Dale Grimshaw looks back at his upbringing in new exhibition
The street artist and oil painter talks to The Independent Online about his violent father, man-eating animals and why woodcuts are better than stencils
I was brought up in Lancashire by my mum. My dad was very violent. He was an alcoholic. We had to flee the family home because he was so violent. He almost kicked my mother to death when she was carrying me. My work references that kind of physical and psychological bullying, that inner frustration. It gives a psychological narrative as opposed to an obvious one.

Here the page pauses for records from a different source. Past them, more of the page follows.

import Literature.MathematicalPhysics.QuantumFieldTheory.Balaban1983to89.B5
import Literature.MathematicalPhysics.QuantumFieldTheory.Balaban1983to89.B5Prop11Leaves
import Literature.MathematicalPhysics.QuantumFieldTheory.Balaban1983to89.B5Strip145

/-!
# Beta/SymbolExpansion — the k-UNIFORM second-order expansion at p′ = 0 of Bałaban's symbols
# `a_μ = Δ₀φ_μ` (1.62) and `σ_k` (1.66) of [Balaban1984PropagatorsI] §1 at U = 1
# (β sub-cell row an1, step (L1) of BETA-SPEC §8.6; GAPS C-sb12-8 / C-an1-8)

HONEST FRAMING (cell `pub-balaban`, BETA-SPEC): discharging the flow-side hypothesis `BetaPertH` of Bałaban's
[Balaban1987RG1] Theorem 2 would make the ultraviolet STABILITY of four-dimensional pure Yang–Mills lattice gauge
theory UNCONDITIONAL (in the interval-hypothesis sense of [Balaban1989LargeFieldII] p. 355) — a real constructive-QFT
result; it is NOT the continuum limit and NOT the Clay problem.  This module asserts NOTHING about Bałaban's
β-functions and introduces no `def … : Prop` hypothesis shape (D-0026): it transcribes two printed DEFINITIONS of
[Balaban1984PropagatorsI] (T. Bałaban, Propagators and renormalization transformations for lattice gauge theories I,
Commun. Math. Phys. 95 (1984) 17–40; INDEX B5) in the momentum vocabulary ALREADY vendored by `B4Strip` (b04-g2) and
`B5Prop11Leaves` (b05-g2), and proves elementary real-analysis facts about them.  Every proved statement is
[folklore]-tagged mathematics about those definitions; no statement of the papers under audit is used.

## Printed inputs (verbatim, with page; PDF page = printed page − 16)

* (1.31) p. 23: `Δ(p) = Σ_μ |∂_μ(p)|²`, `∂_μ(p) = (e^{iηp_μ} − 1)/η`, `u_k(p) = Π_μ ∂¹_μ(p′)/∂_μ(p)` with
  `∂¹_μ(p′) = e^{ip′_μ} − 1`, momenta `p = p′ + l`, `p′_μ ∈ [−π, π)`, `l_μ = 2πm_μ` over a complete residue system
  mod `L^k`, `η = L^{−k}`; p. 24: `Δ₀(p′) = Σ_μ |e^{ip′_μ} − 1|²`.
* (1.61)–(1.62) p. 28: `v_μ(p) = ∂¹_μ(p′)/∂_μ(p)`; `φ_μ(p′) = Σ_l |u(p′+l)|² |v_μ(p′+l)|² / Δ(p′+l)`; «Multiplying
  φ_μ(p′) by Δ₀(p′), we get a well-defined positive function for all p′ ∈ T̃₁^{(k)}, 0 < γ₀ ≤ Δ₀(p′)φ_μ(p′) ≤ γ₁».
* (1.66)–(1.67) p. 29: `⟨B, Δ_k B⟩ = ⟨∂₁B, σ_k ∂₁B⟩ = ½ Σ_{μν} (2π)^{−d} ∫dp′ [(Σ_λ |∂¹_λ(p′)|²/(Δ₀²(p′)φ_λ(p′)))
  · Δ₀(p′)φ_μ(p′) Δ₀(p′)φ_ν(p′)]⁻¹ |(∂₁B)~_{μν}(p′)|²`; «The function under the integral is bounded from below and
  above by positive constants γ₀, γ₁ dependent on d only»; (1.67) `γ₀⟨∂₁B,∂₁B⟩ ≤ ⟨B,Δ_kB⟩ ≤ γ₁⟨∂₁B,∂₁B⟩`.
* (1.84)–(1.85) p. 31–32 (through `B5Prop11Leaves.phiMu`): `φ_μ^{(1.84)} = 1 + a·Σ_l |u|²|v_μ|²/Δ(p′+l)`, so that
  `Δ₀φ_μ^{(1.84)} = Δ₀ + a·a_μ` with `a_μ` the (1.62) object (`delta1r_mul_phiMu` below).
* (1.45) p. 26 (for §5 only): the scalar function `Y/(aX + Δ₀)²` of tree `B5.bound145_scalar` (GAPS G-B5-13).

## Dictionary (= the `B5Prop11Leaves` dictionary; `n = L^k = η⁻¹ ≥ 1`, `l = 2πk`, `k : Fin d → Fin n`)

`|∂¹_μ(p′)|² = S1r (p′_μ)`, `Δ₀(p′) = Delta1r 0 p′`, `|∂_μ(p′+l)|² = Sxir n (p′_μ + 2πk_μ)`,
`Δ(p′+l) = DeltaXir n 0 (shiftr n k p′)`, `|v_μ(p′+l)|² = uFactorr n k_μ p′_μ` (removable point filled by `1`),
`|u(p′+l)|² = Ur n k p′`.  NEW here: `aSym n μ p′ := a_μ(p′) := Δ₀(p′)φ_μ(p′)` of (1.62) (the l-sum written with
`Δ₀|u|²|v_μ|²/Δ(p′+l)` inside) and `sigmaSym n μ ν p′ := σ_{k,μν}(p′)` := the bracket `[…]⁻¹` of (1.66) rewritten
with `a = Δ₀φ`: `[(Σ_λ |∂¹_λ|²/(Δ₀ a_λ)) a_μ a_ν]⁻¹`; `|p′|² := Σ_ν p′_ν²`.  Statements carry `p′ ≠ 0` in the form
`(ν₀) (hν₀ : p′ ν₀ ≠ 0)` where print does, and `|p′_ν| ≤ π`.

## Reused, NOT re-proved (tree `B4Strip`, `B5Prop11Leaves`, `B5Strip145`, `B5`)

`S1r_eq/nonneg/ge` (Jordan), `Sxir_le`, `Sxir_pos`, `uFactorr_nonneg/le_one/zero_ge`, `Ur_nonneg/le_one/zero_ge`,
`Delta1r_le_DeltaXir_shift` (`Δ₀(p′) ≤ Δ(p′+l)` for every l, from the aliasing inequality `S1r_le_Sxir_shift`),
`DeltaXir_le_Delta1r`, `Delta1r_le`, `Delta1r_pos`, `DeltaXir_pos`, `shiftr_zero`, the sum rule `sum_Ur_eq_one`
(`Σ_l |u(p′+l)|² = 1`, E4), `phiMu` / `ineq185_lower` ((1.84)–(1.85)), the real/complex dictionary `ofRealVec`,
`U_ofReal`, `Delta1_ofReal`, `DeltaXi_ofReal`, `shift_ofReal`, the literal transcription `B5Strip145.m145` of (1.45),
and the scalar lemma `B5.bound145_scalar`.

## What is proved here (all k-uniform: for every `n ≥ 1`; constants explicit)

* §1 two one-variable leaves absent upstream: `S1r_le_sq` (`|e^{ix}−1|² ≤ x²`), the cubic bound `sq_mul_le_S1r`
  (`x²(1 − x²/12) ≤ |e^{ix}−1|²`, i.e. `sin²y ≥ y² − y⁴/3` — the inequality [King1986] (4.10) p. 671 uses), and the
  second-order lower bound of the `l = 0` weight `one_sub_sq_le_uFactorr_zero` (`1 − x²/12 ≤ |v(p′)|²`).
* §2 THEOREM A for `a_μ` of (1.62): `aSym_le_one : a_μ(p′) ≤ 1` (so the printed γ₁ of (1.62) may be taken EQUAL TO 1,
  all d); `one_sub_sq_le_aSym : 1 − |p′|²/4 ≤ a_μ(p′)` (constant 1/4 independent of d, and sharp: for p′ ∥ e_μ,
  `1 − a_μ = (1 − η²)p′²/4 + O(p′⁴)`); `jordan_le_aSym : (4/π²)^(d+2) ≤ a_μ(p′)` (explicit γ₀(d));
  `abs_aSym_sub_one_le : |a_μ(p′) − 1| ≤ |p′|²/4`.  Consequence for (1.85): `delta1r_mul_phiMu`,
  `ineq185_upper_sharp : Δ₀φ_μ^{(1.84)} ≤ Δ₀ + a ≤ 4d + a` (sharpening `B5Prop11Leaves.ineq185_upper'`'s `4d + a + ad`)
  and `abs_delta1r_mul_phiMu_sub_le : |Δ₀φ_μ^{(1.84)} − (Δ₀ + a)| ≤ a|p′|²/4`.
* §3 THEOREM B for `σ_{k,μν}` of (1.66) (abstract envelope lemma `inv_weighted_bounds` + Theorem A):
  `sigmaSym_second_order : 1 − |p′|²/4 ≤ σ ≤ (1 − |p′|²/4)⁻²`, `|σ − 1| ≤ (|p′|²/2)/(1 − |p′|²/4)²` for `|p′|² < 4`;
  `abs_sigmaSym_sub_one_le : |σ − 1| ≤ (8/9)|p′|²` on `|p′|² ≤ 1`; `sigmaSym_global : (4/π²)^(d+2) ≤ σ ≤ (π²/4)^(2d+4)`
  — explicit γ₀(d), γ₁(d) for (1.67).
* §4 non-vacuity of the hypotheses; the `k = 0` normalisation `|v(p′)|² = 1`.
* §5 the two abstract hypotheses `hYX : Y ≤ X`, `hcX : (2/π)^{2d+2} ≤ X` of tree `B5.bound145_scalar` DISCHARGED over the
  symbols (`Y145_le_X145`, `jordan_le_X145`; also `X145_le_one`, `jordan_le_Y145`), giving `bound145_symbol :
  Y/(aX + Δ₀)² ≤ ((4/π²)^(d+1)a²)⁻¹` for all a > 0, p′ ≠ 0, k, and — through the `B4Strip` real/complex dictionary —
  `m145_ofRealVec` / `m145_real_bounds : (4/π²)^(d+2)/(a+4d)² ≤ ‖B5Strip145.m145 n a p′‖ ≤ (π/2)^{2d+2}a⁻²` on the
  punctured real zone: the p. 26 sentence «γ₀ ≦ Q′_kG′_k²Q′_k* ≦ γ₁» for the LITERAL tree transcription of (1.45) with
  the provable constants (G-B5-13 replacement bound, kernel-checked from the printed definitions end to end).
* §6 (v2.1) `l = 0` DOMINANCE AT FOURTH ORDER: `aSymZero` (`T₀ := Δ₀|u(p′)|²|v_μ(p′)|²/Δ^η(p′)`, the l = 0 term),
  `aSym_sub_aSymZero_le : a_μ − T₀ ≤ Δ₀(p′)(1 − |u(p′)|²)/4`, `aSym_sub_aSymZero_le_pow_four : 0 ≤ a_μ − T₀ ≤ |p′|⁴/48`
  (every l ≠ 0 term carries `Δ₀(p′) = O(|p′|²)` and `|u(p′+l)|² = O(|p′|²)` against `Δ(p′+l) ≥ 4`), the closed form
  `aSymZero_eq_prod`, its envelope `aSymZero_envelope`, and the Laplacian ratio `Δ₀(p′)/Δ^η(p′)` (the one ingredient of
  `T₀` not smooth at p′ = 0): `DeltaXir_sub_Delta1r_le : 0 ≤ Δ^η − Δ₀ ≤ Σ_ν p′_ν⁴/12`, `one_sub_lapRatio_bounds :
  0 ≤ 1 − Δ₀/Δ^η ≤ Σ_ν p′_ν⁴/(12Δ^η) ≤ (π²/48)|p′|²`, `DeltaXir_one_eq_Delta1r` (ratio `= 1` at k = 0).  So ALL of the
  second-order structure of `a_μ − 1` sits in the explicit `T₀`.  Recorded on paper + numerics only (HOME/BETA/AN1.md §13,
  limits, NOT kernel statements): `a_μ = 1 − [(1−η²)/12](|p′|² + p′_μ² + Σ_ν p′_ν⁴/|p′|²) + O(|p′|⁴)` (so `a_μ` is C¹, not
  C², at 0), while `σ_{k,μν} = 1 + [(1−η²)/12](|p′|² + p′_μ² + p′_ν²) + O(|p′|⁴)` — the conormal terms cancel in (1.66).
* §7 (v2.2) EXACT FACTORISATION of `σ_{k,μν}`: with `F_k := 1/(|u(p′)|²|v_μ(p′)|²|v_ν(p′)|²)` (`Fk`, explicit — a
  product of the printed one-variable function `1/|v(s)|² = L^{2k}sin²(s/2L^k)/sin²(s/2)`), the partition weights
  `ω_λ := Δ^η_λ/Δ^η` (`omegaW`, `Σ_λ ω_λ = 1`) and the alias ratios `t_λ := a_λ/T₀,λ ∈ [1, 1 + |p′|⁴/(48(4/π²)^(d+1))]`
  (`tRatio`, `one_le_tRatio`, `tRatio_sub_one_le'`): `sigmaSym_factorisation : σ_{k,μν} = F_k·[t_μ t_ν Σ_λ ω_λ/t_λ]⁻¹`
  IDENTICALLY on the punctured zone (the Laplacian ratio `Δ₀/Δ^η` of `T₀` CANCELS against the transverse weights, since
  `|∂¹_λ|² = Δ^η_λ|v_λ|²`, `S1r_eq_Sxir_mul_uFactorr_zero`); hence `sigmaSym_Fk_bounds : F_k/(1+e)² ≤ σ_{k,μν} ≤ F_k(1+e)`,
  `e = |p′|⁴/(48(4/π²)^(d+1))` — i.e. `σ_k = F_k·(1 + O(|p′|⁴))` two-sided and UNIFORM IN k, with `one_le_Fk`,
  `Fk_le_local : F_k ≤ [(1−|p′|²/12)(1−p′_μ²/12)(1−p′_ν²/12)]⁻¹` (`|p′|² < 12`), `Fk_le_global : F_k ≤ (π²/4)^(d+2)`.  So the
  second-order germ of `σ_k` is that of the explicit analytic `F_k` (on paper: `1 + [(1−η²)/12](|p′|² + p′_μ² + p′_ν²)`,
  one-variable Taylor), and ALL non-analytic content of `σ_k` sits in `Σ_λ ω_λ/t_λ` at relative order `|p′|⁴`.

## What this is for, and what it is NOT

BETA-SPEC §8.6 (L1) asks, at U = 1 and uniformly in k, that Bałaban's covariance symbols be the continuum ones plus
O(|p′|²)-relative corrections with k-independent constants (an input of the large-L window decomposition).  Theorems A/B
are the p′ → 0 half of that statement for the two scalar symbols print names, with the sharp constant; they AGREE with and
SHARPEN the cell's paper derivation GAPS C-sb12-8 (BETA-SPEC §8.6(h): C(d), C′(d) unspecified there).  NOT covered
here (row file HOME/BETA/AN1.md §11.6/§13/§14): the germ LIMIT statements of §6's docstring (the exact Taylor coefficient of `F_k`),
the derivative / conormal / strip-analyticity (|Im p′| < δ) versions (by §7 these concern the alias ratios `t_λ` only), the Woodbury block
correction (1.70)–(1.83) of the full propagator, anything at U ≠ 1, and — of course — any statement about β.  Cell rule
honoured: no internally-minted statement enters as a cited fact; the only [cite:] tags sit on transcribed definitions.
-/

namespace Literature.MathematicalPhysics.QuantumFieldTheory.Balaban1983to89.Beta.SymbolExpansion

My new show is called Semi-Detached. It’s pretty obvious but the title is a play on psycho analysis terminology and also a reference to semi detached houses. It’s based on my upbringing and childhood. The strongest work I do tends to be quite personal. Being a figurative painter I use my own image a lot. Not because I’m a supermodel, but because a lot of portrait painters do that. I’m here in my studio so it’s easy to document myself.

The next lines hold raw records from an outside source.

/-- Gluing dictionary for `s(a,c)`: the cells of `w[s(a,c)↦1]` as sums of cells of `w[s(a,c)↦0]`. [this work] -/
theorem cell_update_one_ac (w : Sym2 (Fin n) → unitInterval) (a b c y : Fin n) (i : Fin 15) :
    cell (Function.update w s(a, c) 1) a b c y i =
      (if (∀ j k : Fin 4, ((pat4 0 j = pat4 0 k) ∨ (pat4 0 j = pat4 0 0 ∧ pat4 0 2 = pat4 0 k) ∨
          (pat4 0 j = pat4 0 2 ∧ pat4 0 0 = pat4 0 k)) ↔ pat4 i j = pat4 i k) then cell (Function.update w s(a, c) 0) a b c y 0 else 0) +
      (if (∀ j k : Fin 4, ((pat4 1 j = pat4 1 k) ∨ (pat4 1 j = pat4 1 0 ∧ pat4 1 2 = pat4 1 k) ∨
          (pat4 1 j = pat4 1 2 ∧ pat4 1 0 = pat4 1 k)) ↔ pat4 i j = pat4 i k) then cell (Function.update w s(a, c) 0) a b c y 1 else 0) +
      (if (∀ j k : Fin 4, ((pat4 2 j = pat4 2 k) ∨ (pat4 2 j = pat4 2 0 ∧ pat4 2 2 = pat4 2 k) ∨
          (pat4 2 j = pat4 2 2 ∧ pat4 2 0 = pat4 2 k)) ↔ pat4 i j = pat4 i k) then cell (Function.update w s(a, c) 0) a b c y 2 else 0) +
      (if (∀ j k : Fin 4, ((pat4 3 j = pat4 3 k) ∨ (pat4 3 j = pat4 3 0 ∧ pat4 3 2 = pat4 3 k) ∨
          (pat4 3 j = pat4 3 2 ∧ pat4 3 0 = pat4 3 k)) ↔ pat4 i j = pat4 i k) then cell (Function.update w s(a, c) 0) a b c y 3 else 0) +
      (if (∀ j k : Fin 4, ((pat4 4 j = pat4 4 k) ∨ (pat4 4 j = pat4 4 0 ∧ pat4 4 2 = pat4 4 k) ∨
          (pat4 4 j = pat4 4 2 ∧ pat4 4 0 = pat4 4 k)) ↔ pat4 i j = pat4 i k) then cell (Function.update w s(a, c) 0) a b c y 4 else 0) +
      (if (∀ j k : Fin 4, ((pat4 5 j = pat4 5 k) ∨ (pat4 5 j = pat4 5 0 ∧ pat4 5 2 = pat4 5 k) ∨
          (pat4 5 j = pat4 5 2 ∧ pat4 5 0 = pat4 5 k)) ↔ pat4 i j = pat4 i k) then cell (Function.update w s(a, c) 0) a b c y 5 else 0) +
      (if (∀ j k : Fin 4, ((pat4 6 j = pat4 6 k) ∨ (pat4 6 j = pat4 6 0 ∧ pat4 6 2 = pat4 6 k) ∨
          (pat4 6 j = pat4 6 2 ∧ pat4 6 0 = pat4 6 k)) ↔ pat4 i j = pat4 i k) then cell (Function.update w s(a, c) 0) a b c y 6 else 0) +
      (if (∀ j k : Fin 4, ((pat4 7 j = pat4 7 k) ∨ (pat4 7 j = pat4 7 0 ∧ pat4 7 2 = pat4 7 k) ∨
          (pat4 7 j = pat4 7 2 ∧ pat4 7 0 = pat4 7 k)) ↔ pat4 i j = pat4 i k) then cell (Function.update w s(a, c) 0) a b c y 7 else 0) +
      (if (∀ j k : Fin 4, ((pat4 8 j = pat4 8 k) ∨ (pat4 8 j = pat4 8 0 ∧ pat4 8 2 = pat4 8 k) ∨
          (pat4 8 j = pat4 8 2 ∧ pat4 8 0 = pat4 8 k)) ↔ pat4 i j = pat4 i k) then cell (Function.update w s(a, c) 0) a b c y 8 else 0) +
      (if (∀ j k : Fin 4, ((pat4 9 j = pat4 9 k) ∨ (pat4 9 j = pat4 9 0 ∧ pat4 9 2 = pat4 9 k) ∨
          (pat4 9 j = pat4 9 2 ∧ pat4 9 0 = pat4 9 k)) ↔ pat4 i j = pat4 i k) then cell (Function.update w s(a, c) 0) a b c y 9 else 0) +
      (if (∀ j k : Fin 4, ((pat4 10 j = pat4 10 k) ∨ (pat4 10 j = pat4 10 0 ∧ pat4 10 2 = pat4 10 k) ∨
          (pat4 10 j = pat4 10 2 ∧ pat4 10 0 = pat4 10 k)) ↔ pat4 i j = pat4 i k) then cell (Function.update w s(a, c) 0) a b c y 10 else 0) +
      (if (∀ j k : Fin 4, ((pat4 11 j = pat4 11 k) ∨ (pat4 11 j = pat4 11 0 ∧ pat4 11 2 = pat4 11 k) ∨
          (pat4 11 j = pat4 11 2 ∧ pat4 11 0 = pat4 11 k)) ↔ pat4 i j = pat4 i k) then cell (Function.update w s(a, c) 0) a b c y 11 else 0) +
      (if (∀ j k : Fin 4, ((pat4 12 j = pat4 12 k) ∨ (pat4 12 j = pat4 12 0 ∧ pat4 12 2 = pat4 12 k) ∨
          (pat4 12 j = pat4 12 2 ∧ pat4 12 0 = pat4 12 k)) ↔ pat4 i j = pat4 i k) then cell (Function.update w s(a, c) 0) a b c y 12 else 0) +
      (if (∀ j k : Fin 4, ((pat4 13 j = pat4 13 k) ∨ (pat4 13 j = pat4 13 0 ∧ pat4 13 2 = pat4 13 k) ∨
          (pat4 13 j = pat4 13 2 ∧ pat4 13 0 = pat4 13 k)) ↔ pat4 i j = pat4 i k) then cell (Function.update w s(a, c) 0) a b c y 13 else 0) +
      (if (∀ j k : Fin 4, ((pat4 14 j = pat4 14 k) ∨ (pat4 14 j = pat4 14 0 ∧ pat4 14 2 = pat4 14 k) ∨
          (pat4 14 j = pat4 14 2 ∧ pat4 14 0 = pat4 14 k)) ↔ pat4 i j = pat4 i k) then cell (Function.update w s(a, c) 0) a b c y 14 else 0) := by
  have glue : (prodBernoulli (Function.update w s(a, c) 1)).real (atom (quad a b c y) (pat4 i)) =
      (prodBernoulli (Function.update w s(a, c) 0)).real
        {ω : BondConfig (Fin n) | insert s(a, c) ω ∈ atom (quad a b c y) (pat4 i)} := by
    have h1 : Function.update w s(a, c) 1 = Function.update (Function.update w s(a, c) 0) s(a, c) 1 := by
      simp only [Function.update_idem]
    rw [h1]
    exact prodBernoulli_real_update_one_eq (TargetExploration.determinedBy_univ _) (Function.update w s(a, c) 0)
      (Finset.mem_univ _)
  unfold cell
  rw [glue, measureReal_eq_cellSum (Function.update w s(a, c) 0) a b c y (hasPattern_insert_ac a b c y (pat4 i))]
  rfl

A lot of painters use anthropomorphism to humanise animals. Instead I’ve used animals that have been known to eat human beings. Carnivores. Most animals wouldn’t eat people given the choice. But there is a human fascination with bears, lions and sharks. I don’t eat animals myself – my vegetarianism stems from dad’s cruelty to animals. But I’ve put animal heads in my paintings, not to demonise animals, but because they are animals which would be interested in eviscerating people given the chance.
One of the paintings is of a big shark man. It’s a huge painting with floral wallpaper background. He’s clutching his head in frustration and he’s actually got a dog’s mouth. I always dread showing people pictures like this one, fearful that they’ll squeal, you know. Some of my work might be a bit theatrical, but it’s not intended to frighten peoples’ children.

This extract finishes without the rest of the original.